Not tolerating someone you view as intolerant makes you intolerant. That ends with everyone being intolerant which is where we are now as a society. That never ends well either.
Tolerating people who may not tolerate you allows you to raise above the situation. If you are tolerate to any idea and you see a red ball and Jim says the ball is yellow that doesn't change your opinion on the color. It allows you to maintain your viewpoint and allow others that may be different and incorrect in your view. Not allowing that would mean trying to convince Jim he is wrong or removing Jim from my circle.
Can't we let people hold views we deem incorrect ourselves?
Is anyone claiming people cannot hold differing views?
People can choose to not work or associate with others based on their views. We still defend their right to hold their views, just not the privilege of our company.
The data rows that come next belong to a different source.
import Literature.NumberTheory.ComplexMultiplication.CMTorusIsomorphismClassesMaximalEndomorphismRingCount
import Mathlib.RingTheory.DedekindDomain.Different
import HarnessLib

/-!
# The trace dual of the maximal order in the order series IS Dedekind's complementary module (Mathlib's
# `FractionalIdeal.dual ℤ ℚ 1`); its inverse in `𝓞_K` is the different `differentIdeal ℤ (𝓞 K)`

Layer A3 of the Hodge/CM programme (docs/m5/MAPPING.md §1), junction of the "arbitrary order" series with Mathlib.
In `CMOrderGorenstein` the trace dual `Mᵗ = {x ∈ K : Tr(xM) ⊆ ℤ}` of an over-order `M = MM ≠ 0` of `𝔯 = endOrder (M_μ)`
is a fractional `𝔯`-ideal `T` (`↑T = Mᵗ`), and `M` is Gorenstein iff `Mᵗ` is invertible in `M` [BuchmannLenstra1994,
Prop. 2.7].  For the maximal order `↑M = 𝓞_K` this is classical: `𝓞_Kᵗ = 𝔆_{𝓞_K|ℤ}` is «Dedekind's complementary module,
or the inverse different» and `𝔇 = 𝔆⁻¹` «the different» [NeukirchANT1999, Ch. III §2 Def. (2.1)].  This file says so
in Lean:

* `extend_eq_dual_one` — along `EndOrder.extend` (`N ↦ N𝓞_K`), `T ↦ FractionalIdeal.dual ℤ ℚ (1 : 𝓘(𝓞_K))`;
* **`extend_mul_coeIdeal_differentIdeal_eq_one`** — `(T𝓞_K) · 𝔇_{K/ℚ} = 𝓞_K` with Mathlib's `differentIdeal ℤ (𝓞 K)`;
* **`exists_mul_eq_and_coe_eq_differentIdeal`** — inside `ICM(𝔯)`: the `M`-inverse of `T` (which exists, `𝓞_K` being
  Gorenstein, `CMTorusIsomorphismClassesMaximalEndomorphismRingCount`) is the `𝔯`-ideal with the lattice of `𝔇_{K/ℚ}`.

Theorems only (no new definitions, no named facts).

## References
* [NeukirchANT1999] J. Neukirch, *Algebraic Number Theory*, Springer 1999 — Ch. III §2 Def. (2.1) («Dedekind's
  complementary module, or the inverse different … Its inverse … is called the different»), p. 195.
* [BuchmannLenstra1994] J. A. Buchmann, H. W. Lenstra Jr., *Approximating rings of integers in number fields*,
  JTNB 6 (1994) — §2.6–2.7 («`A` is a Gorenstein ring if it is a maximal order»; (c) `A†` invertible), p. 230.
* [Marseglia2019] S. Marseglia, *Computing the ideal class monoid of an order*, arXiv:1805.09671 — §2 Prop. 2.10 (c),
  §3 («`𝒪_K` is Gorenstein»), p. 5.
-/

noncomputable section

open scoped Classical nonZeroDivisors NumberField Pointwise
open NumberField Module FractionalIdeal

namespace Literature.NumberTheory.ComplexMultiplication

namespace CMTypeLattice

section InverseDifferent

variable {K : Type} [Field K] [NumberField K]
variable {ι : Type} [Fintype ι] [DecidableEq ι] [Nonempty ι] (μ : Basis ι ℚ K)
variable [IsFractionRing (endOrder (Algebra.leftMulMatrix μ)) K]

omit [NumberField K] [Fintype ι] [DecidableEq ι] [Nonempty ι] [IsFractionRing (endOrder (Algebra.leftMulMatrix μ)) K] in
/-- `↑(1 : 𝓘(𝓞_K)) = 𝓞_K ⊂ K` (bookkeeping). [cite: NeukirchANT1999, Ch. III §2 (before Def. (2.1)), p. 195] -/
theorem coe_one_ringOfIntegers_eq_range :
    ((1 : FractionalIdeal (𝓞 K)⁰ K) : Set K) = (algebraMap (𝓞 K) K).range := by
  ext x
  rw [SetLike.mem_coe, mem_one_iff, SetLike.mem_coe, RingHom.mem_range]

/-- **The trace dual of the maximal order is an `𝓞_K`-module** (`(𝓞_Kᵗ : 𝓞_Kᵗ) = 𝓞_K`): `𝓞_K · T ⊆ T` for `↑T = Mᵗ`,
`↑M = 𝓞_K`. [cite: BuchmannLenstra1994, §2 Prop. 2.7 (proof: «`A† : A† = A`»), p. 230] -/
theorem forall_mul_mem_traceDual_of_coe_eq_range {M T : FractionalIdeal (endOrder (Algebra.leftMulMatrix μ))⁰ K}
    (hMM : M * M = M) (hM0 : M ≠ 0) (hMO : (M : Set K) = (algebraMap (𝓞 K) K).range)
    (hT : (T : Submodule (endOrder (Algebra.leftMulMatrix μ)) K) =
      Submodule.traceDual ℤ ℚ (M : Submodule (endOrder (Algebra.leftMulMatrix μ)) K)) :
    ∀ a : 𝓞 K, ∀ n ∈ T, (a : K) * n ∈ T := by
  have hT0 : T ≠ 0 := by
    obtain ⟨T', hT'0, hT'⟩ := exists_coe_eq_traceDual μ hM0
    rwa [← coeToSubmodule_inj.1 (hT'.trans hT.symm)]
  exact (EndOrder.coe_div_self_eq_range_iff hT0).1
    (by rw [traceDual_div_traceDual_eq_of_mul_self_eq μ hMM hM0 hT0 hT, hMO])

/-- **`𝓞_Kᵗ`, extended to Mathlib's fractional `𝓞_K`-ideals, is Dedekind's complementary module
`𝔆_{𝓞_K|ℤ} = {x ∈ K : Tr(x𝓞_K) ⊆ ℤ} = FractionalIdeal.dual ℤ ℚ 1`** (the inverse different).
[cite: NeukirchANT1999, Ch. III §2 Def. (2.1), p. 195] [cite: BuchmannLenstra1994, §2.3 («`A† = {x ∈ A_F : Tr(xA) ⊂ R}`»), p. 228] -/
theorem extend_eq_dual_one {M T : FractionalIdeal (endOrder (Algebra.leftMulMatrix μ))⁰ K}
    (hMM : M * M = M) (hM0 : M ≠ 0) (hMO : (M : Set K) = (algebraMap (𝓞 K) K).range)
    (hT : (T : Submodule (endOrder (Algebra.leftMulMatrix μ)) K) =
      Submodule.traceDual ℤ ℚ (M : Submodule (endOrder (Algebra.leftMulMatrix μ)) K)) :
    EndOrder.extend (Algebra.leftMulMatrix μ) T = FractionalIdeal.dual ℤ ℚ (1 : FractionalIdeal (𝓞 K)⁰ K) := by
  have hmemM : ∀ a : K, a ∈ (M : Submodule (endOrder (Algebra.leftMulMatrix μ)) K) ↔
      a ∈ (1 : FractionalIdeal (𝓞 K)⁰ K) := fun a => by
    rw [mem_coe, ← SetLike.mem_coe, hMO, ← coe_one_ringOfIntegers_eq_range, SetLike.mem_coe]
  apply SetLike.coe_injective
  rw [EndOrder.coe_extend_eq_of_forall_mul_mem (forall_mul_mem_traceDual_of_coe_eq_range μ hMM hM0 hMO hT)]
  ext x
  rw [SetLike.mem_coe, SetLike.mem_coe, mem_dual (one_ne_zero' (FractionalIdeal (𝓞 K)⁰ K)), ← mem_coe, hT,
    Submodule.mem_traceDual]
  exact ⟨fun h a ha => h a ((hmemM a).2 ha), fun h a ha => h a ((hmemM a).1 ha)⟩

/-- **`𝓞_Kᵗ · 𝔇_{K/ℚ} = 𝓞_K`: the trace dual of the maximal order is the inverse of Mathlib's different ideal
`differentIdeal ℤ (𝓞 K)`** («Its inverse, `𝔇 = 𝔆⁻¹`, is called the different»). [cite: NeukirchANT1999, Ch. III §2
Def. (2.1), p. 195] -/
theorem extend_mul_coeIdeal_differentIdeal_eq_one {M T : FractionalIdeal (endOrder (Algebra.leftMulMatrix μ))⁰ K}
    (hMM : M * M = M) (hM0 : M ≠ 0) (hMO : (M : Set K) = (algebraMap (𝓞 K) K).range)
    (hT : (T : Submodule (endOrder (Algebra.leftMulMatrix μ)) K) =
      Submodule.traceDual ℤ ℚ (M : Submodule (endOrder (Algebra.leftMulMatrix μ)) K)) :
    EndOrder.extend (Algebra.leftMulMatrix μ) T * ((differentIdeal ℤ (𝓞 K) : Ideal (𝓞 K)) : FractionalIdeal (𝓞 K)⁰ K) = 1 := by
  rw [extend_eq_dual_one μ hMM hM0 hMO hT, coeIdeal_differentIdeal (A := ℤ) (K := ℚ) (L := K) (B := 𝓞 K),
    mul_inv_cancel₀ (dual_ne_zero ℤ ℚ (one_ne_zero' (FractionalIdeal (𝓞 K)⁰ K)))]

/-- **Inside `ICM(𝔯)`: the inverse of `𝓞_Kᵗ` in `𝓞_K` is the different** — there is an `𝔯`-ideal `D`, an `𝓞_K`-module
(`MD = D`) with `T·D = M` (`𝓞_K` is Gorenstein: `Mᵗ` is invertible in `M`), and its lattice is that of `𝔇_{K/ℚ}`.
[cite: NeukirchANT1999, Ch. III §2 Def. (2.1), p. 195] [cite: BuchmannLenstra1994, §2 Prop. 2.7 ((a)⇔(c)) with §2.6
(«`A` is a Gorenstein ring if it is a maximal order»), p. 230] [cite: Marseglia2019, §2 Prop. 2.10 (c), p. 5] -/
theorem exists_mul_eq_and_coe_eq_differentIdeal {M T : FractionalIdeal (endOrder (Algebra.leftMulMatrix μ))⁰ K}
    (hMM : M * M = M) (hM0 : M ≠ 0) (hMO : (M : Set K) = (algebraMap (𝓞 K) K).range)
    (hT : (T : Submodule (endOrder (Algebra.leftMulMatrix μ)) K) =
      Submodule.traceDual ℤ ℚ (M : Submodule (endOrder (Algebra.leftMulMatrix μ)) K)) :
    ∃ D : FractionalIdeal (endOrder (Algebra.leftMulMatrix μ))⁰ K, M * D = D ∧ T * D = M ∧
      (D : Set K) = (((differentIdeal ℤ (𝓞 K) : Ideal (𝓞 K)) : FractionalIdeal (𝓞 K)⁰ K) : Set K) := by
  have hT0 : T ≠ 0 := by
    obtain ⟨T', hT'0, hT'⟩ := exists_coe_eq_traceDual μ hM0
    rwa [← coeToSubmodule_inj.1 (hT'.trans hT.symm)]
  have hMT : M * T = T := (EndOrder.mul_eq_iff_forall_mul_mem_of_coe_eq_range hMO).2
    (forall_mul_mem_traceDual_of_coe_eq_range μ hMM hM0 hMO hT)
  obtain ⟨D, hMD, hTD⟩ := EndOrder.exists_mul_eq_of_coe_eq_range hMO hT0 hMT
  refine ⟨D, hMD, hTD, ?_⟩
  -- `(T𝓞)(D𝓞) = M𝓞 = 𝓞`, so `D𝓞 = (T𝓞)⁻¹ = 𝔇`; and `D𝓞 = D` on lattices
  have hM1 : EndOrder.extend (Algebra.leftMulMatrix μ) M = 1 :=
    EndOrder.extend_eq_of_coe_eq (hMO.trans coe_one_ringOfIntegers_eq_range.symm)
  have hD : EndOrder.extend (Algebra.leftMulMatrix μ) D =
      ((differentIdeal ℤ (𝓞 K) : Ideal (𝓞 K)) : FractionalIdeal (𝓞 K)⁰ K) := by
    rw [coeIdeal_differentIdeal (A := ℤ) (K := ℚ) (L := K) (B := 𝓞 K), ← extend_eq_dual_one μ hMM hM0 hMO hT]
    exact eq_inv_of_mul_eq_one_right (by rw [← map_mul, hTD, hM1])
  rw [← hD, EndOrder.coe_extend_eq_of_forall_mul_mem ((EndOrder.mul_eq_iff_forall_mul_mem_of_coe_eq_range hMO).1 hMD)]

end InverseDifferent

end CMTypeLattice

end Literature.NumberTheory.ComplexMultiplication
This is technically intolerant. Still, even the law does not tolerate screaming 'Fire!' in a crowded theater.
In practice absolute tolerance will yield power to whomever shouts the loudest, or is the strongest, because it removes the right to not associate. (For fear of being called intolerant, on a technicality.)
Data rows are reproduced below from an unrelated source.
import Summits.HubbardSuperconductivity.HubbardSuperconductivity.Theorems.AnisotropyChordTransferFibre3FinX5Eval

/-!
# Route `AnisotropyChord` / H0 rotor rung: FIN per-`L` GM₃ (X5), `L = 27` — row-C cell facts (X5, point wedges), part `p16`

Kernel facts `xcCellAnyA0 27 (49/50) 100 la lb bn tb = true` (row C of cert cells 51, 52 of `L = 27` with `b = bn/100` and the `T⁺·D` brackets `tb` exported by the row-`N₁` facts `xn27_*`): the two Green point wedges `gWedgePt` are recomputed in the kernel, the profile / gradient tables are built from them by monotonicity (`…FinX5Eval`), and g5's row-C check is decided; assembled in `…FinX5GM3TwentySeven`.
Prover seat `hubbard-h0-rotor-p3` g8; helper for piece A = stmt-HubbardSuperconductivity-23918 of rung 19089 (`--supports`, helper class).
WHAT THIS IS NOT: nothing here proves superconductivity in the Hubbard model (rotor TARGET as worded stays FALSE, g15 verdict); kernel facts for the FIN certificate of ONE conditional reduction.  Tree imports only; zero data; standard axioms.
-/

set_option linter.dupNamespace false
set_option autoImplicit false

namespace Summit.HubbardSuperconductivity.HubbardSuperconductivity.Theorems.AnisotropyChord.Transfer.Fibre3

namespace FinXD

open FinXB FinCell Hole2

set_option maxHeartbeats 4000000 in
/-- row C of cell 51 of `L = 27` (`b = 60/100`). [folklore] -/
theorem xc27_51 : xcCellAnyA0 27 (49/50 : ℚ) 100 258293257878642 264750589325609 60 ((772107578864046 : ℤ), (797358596595523 : ℤ)) = true := by decide +kernel

set_option maxHeartbeats 4000000 in
/-- row C of cell 52 of `L = 27` (`b = 60/100`). [folklore] -/
theorem xc27_52 : xcCellAnyA0 27 (49/50 : ℚ) 100 264750589325609 271369354058750 60 ((791503100577769 : ℤ), (817223573164258 : ℤ)) = true := by decide +kernel

end FinXD

end Summit.HubbardSuperconductivity.HubbardSuperconductivity.Theorems.AnisotropyChord.Transfer.Fibre3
> even the law does not tolerate screaming 'Fire!' in a crowded theater
That is not and has never been the law of the land. The quote comes from the dicta (commentary), not holding (ruling), of a case that prevented people from distributing flyers that opposed conscription into World War I. And that case was also eventually overturned.
Hair splitting. My point is there are limits to even the law's tolerance of speech: extortion, threats, defamation, etc.
Regardless of the legal definitions, if someone does falsely yell 'fire' in a crowded place they'll experience unpleasant consequences. Similarly if they proclaim their hatred of group X or civil right Y at job onboarding then they shouldn't be surprised to find themselves escorted out.